### WORK TO BE COMPLETED:
Give back an exact copy of the lines in the records below, from the line that has "Finset (Fin (d" through the line that has "hj]; exact y.2", and nothing besides.

*** Block opens ***

/-- **THE UNIT-LATTICE LINK `U(A(⟨y, y+e_μ⟩))` IS THE TRANSPORT ALONG THE STRAIGHT FINE SEGMENT**, so for a field
covariantly constant along the fine bonds `U(A(⟨y,y+e_μ⟩))φ(n·(y+e_μ)) = φ(n·y)`.
[cite: Balaban1983RegularityDecay, p. 574 (1.22), p. 593 (5.2) «U(A(⟨x,x′⟩))»] -/
theorem clink_const {Ω : Finset (Fin (d + 1) → ℤ)} {Φ : ↥(fineDom n Ω) × ι → ℝ}
    (hcc : ∀ u v : ↥(fineDom n Ω), v.1 ∈ nbrs u.1 → lnk F e n Ω Ac u v *ᵥ fld Φ v = fld Φ u)
    (y : ↥Ω) (μ : Fin (d + 1)) (hy' : y.1 + e1 μ ∈ Ω) :
    clink F (e / n) Ac n y.1 μ *ᵥ fld Φ (rbaseEmb hn Ω ⟨y.1 + e1 μ, hy'⟩) = fld Φ (rbaseEmb hn Ω y) := by
  classical
  -- the field extended by zero to all of `ℤ^{d+1}`
  set Φ' : (Fin (d + 1) → ℤ) → ι → ℝ := fun u => if h : u ∈ fineDom n Ω then fld Φ ⟨u, h⟩ else 0 with hΦ'
  -- every point of the segment `n·y, n·y + e_μ, …, n·(y + e_μ)` lies in the fine region
  have hmem : ∀ u ∈ base n y.1 :: seg μ (base n y.1) n, u ∈ fineDom n Ω := by
    intro u hu
    rcases List.mem_cons.1 hu with rfl | hu
    · rw [mem_fineDom hn, show blk n (base n y.1) = y.1 from blk_mul hn y.1]; exact y.2
    · obtain ⟨j, hj, rfl⟩ := mem_seg hu
      rcases hj.lt_or_eq with hj | hj
      · rw [mem_fineDom hn, blk_base_add_nsmul hn y.1 μ hj]; exact y.2
      · rw [hj, ← base_add_e1, mem_fineDom hn, show blk n (base n (y.1 + e1 μ)) = y.1 + e1 μ from blk_mul hn _]
        exact hy'
  -- consecutive points are covariantly related
  have hrel : PathRel (fun u v => fieldLink F (e / n) (compField Ac) u v *ᵥ Φ' v = Φ' u) (base n y.1)
      (seg μ (base n y.1) n) := by
    refine pathRel_seg_of (P := fun u => u ∈ fineDom n Ω) μ (fun u hu hv => ?_) n (base n y.1) hmem
    simp only [hΦ', dif_pos hu, dif_pos hv]
    exact hcc ⟨u, hu⟩ ⟨u + e1 μ, hv⟩ (mem_nbrs.2 ⟨μ, Or.inl rfl⟩)
  have h := transport_mulVec_eq_of_pathRel (fieldLink F (e / n) (compField Ac)) Φ' (base n y.1)
    (seg μ (base n y.1) n) hrel
  rw [pathEnd_seg, ← base_add_e1] at h
  have h1 : Φ' (base n (y.1 + e1 μ)) = fld Φ (rbaseEmb hn Ω ⟨y.1 + e1 μ, hy'⟩) := by
    have hm : base n (y.1 + e1 μ) ∈ fineDom n Ω := by
      rw [mem_fineDom hn, show blk n (base n (y.1 + e1 μ)) = y.1 + e1 μ from blk_mul hn _]; exact hy'
    simp only [hΦ', dif_pos hm]
    rfl
  have h2 : Φ' (base n y.1) = fld Φ (rbaseEmb hn Ω y) := by
    have hm : base n y.1 ∈ fineDom n Ω := by
      rw [mem_fineDom hn, show blk n (base n y.1) = y.1 from blk_mul hn y.1]; exact y.2
    simp only [hΦ', dif_pos hm]
    rfl
  rw [h1, h2] at h
  rw [clink]
  exact h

*** Block closes ***

### TASK OUTPUT:
theorem clink_const {Ω : Finset (Fin (d + 1) → ℤ)} {Φ : ↥(fineDom n Ω) × ι → ℝ}
    (hcc : ∀ u v : ↥(fineDom n Ω), v.1 ∈ nbrs u.1 → lnk F e n Ω Ac u v *ᵥ fld Φ v = fld Φ u)
    (y : ↥Ω) (μ : Fin (d + 1)) (hy' : y.1 + e1 μ ∈ Ω) :
    clink F (e / n) Ac n y.1 μ *ᵥ fld Φ (rbaseEmb hn Ω ⟨y.1 + e1 μ, hy'⟩) = fld Φ (rbaseEmb hn Ω y) := by
  classical
  -- the field extended by zero to all of `ℤ^{d+1}`
  set Φ' : (Fin (d + 1) → ℤ) → ι → ℝ := fun u => if h : u ∈ fineDom n Ω then fld Φ ⟨u, h⟩ else 0 with hΦ'
  -- every point of the segment `n·y, n·y + e_μ, …, n·(y + e_μ)` lies in the fine region
  have hmem : ∀ u ∈ base n y.1 :: seg μ (base n y.1) n, u ∈ fineDom n Ω := by
    intro u hu
    rcases List.mem_cons.1 hu with rfl | hu
    · rw [mem_fineDom hn, show blk n (base n y.1) = y.1 from blk_mul hn y.1]; exact y.2
    · obtain ⟨j, hj, rfl⟩ := mem_seg hu
      rcases hj.lt_or_eq with hj | hj
      · rw [mem_fineDom hn, blk_base_add_nsmul hn y.1 μ hj]; exact y.2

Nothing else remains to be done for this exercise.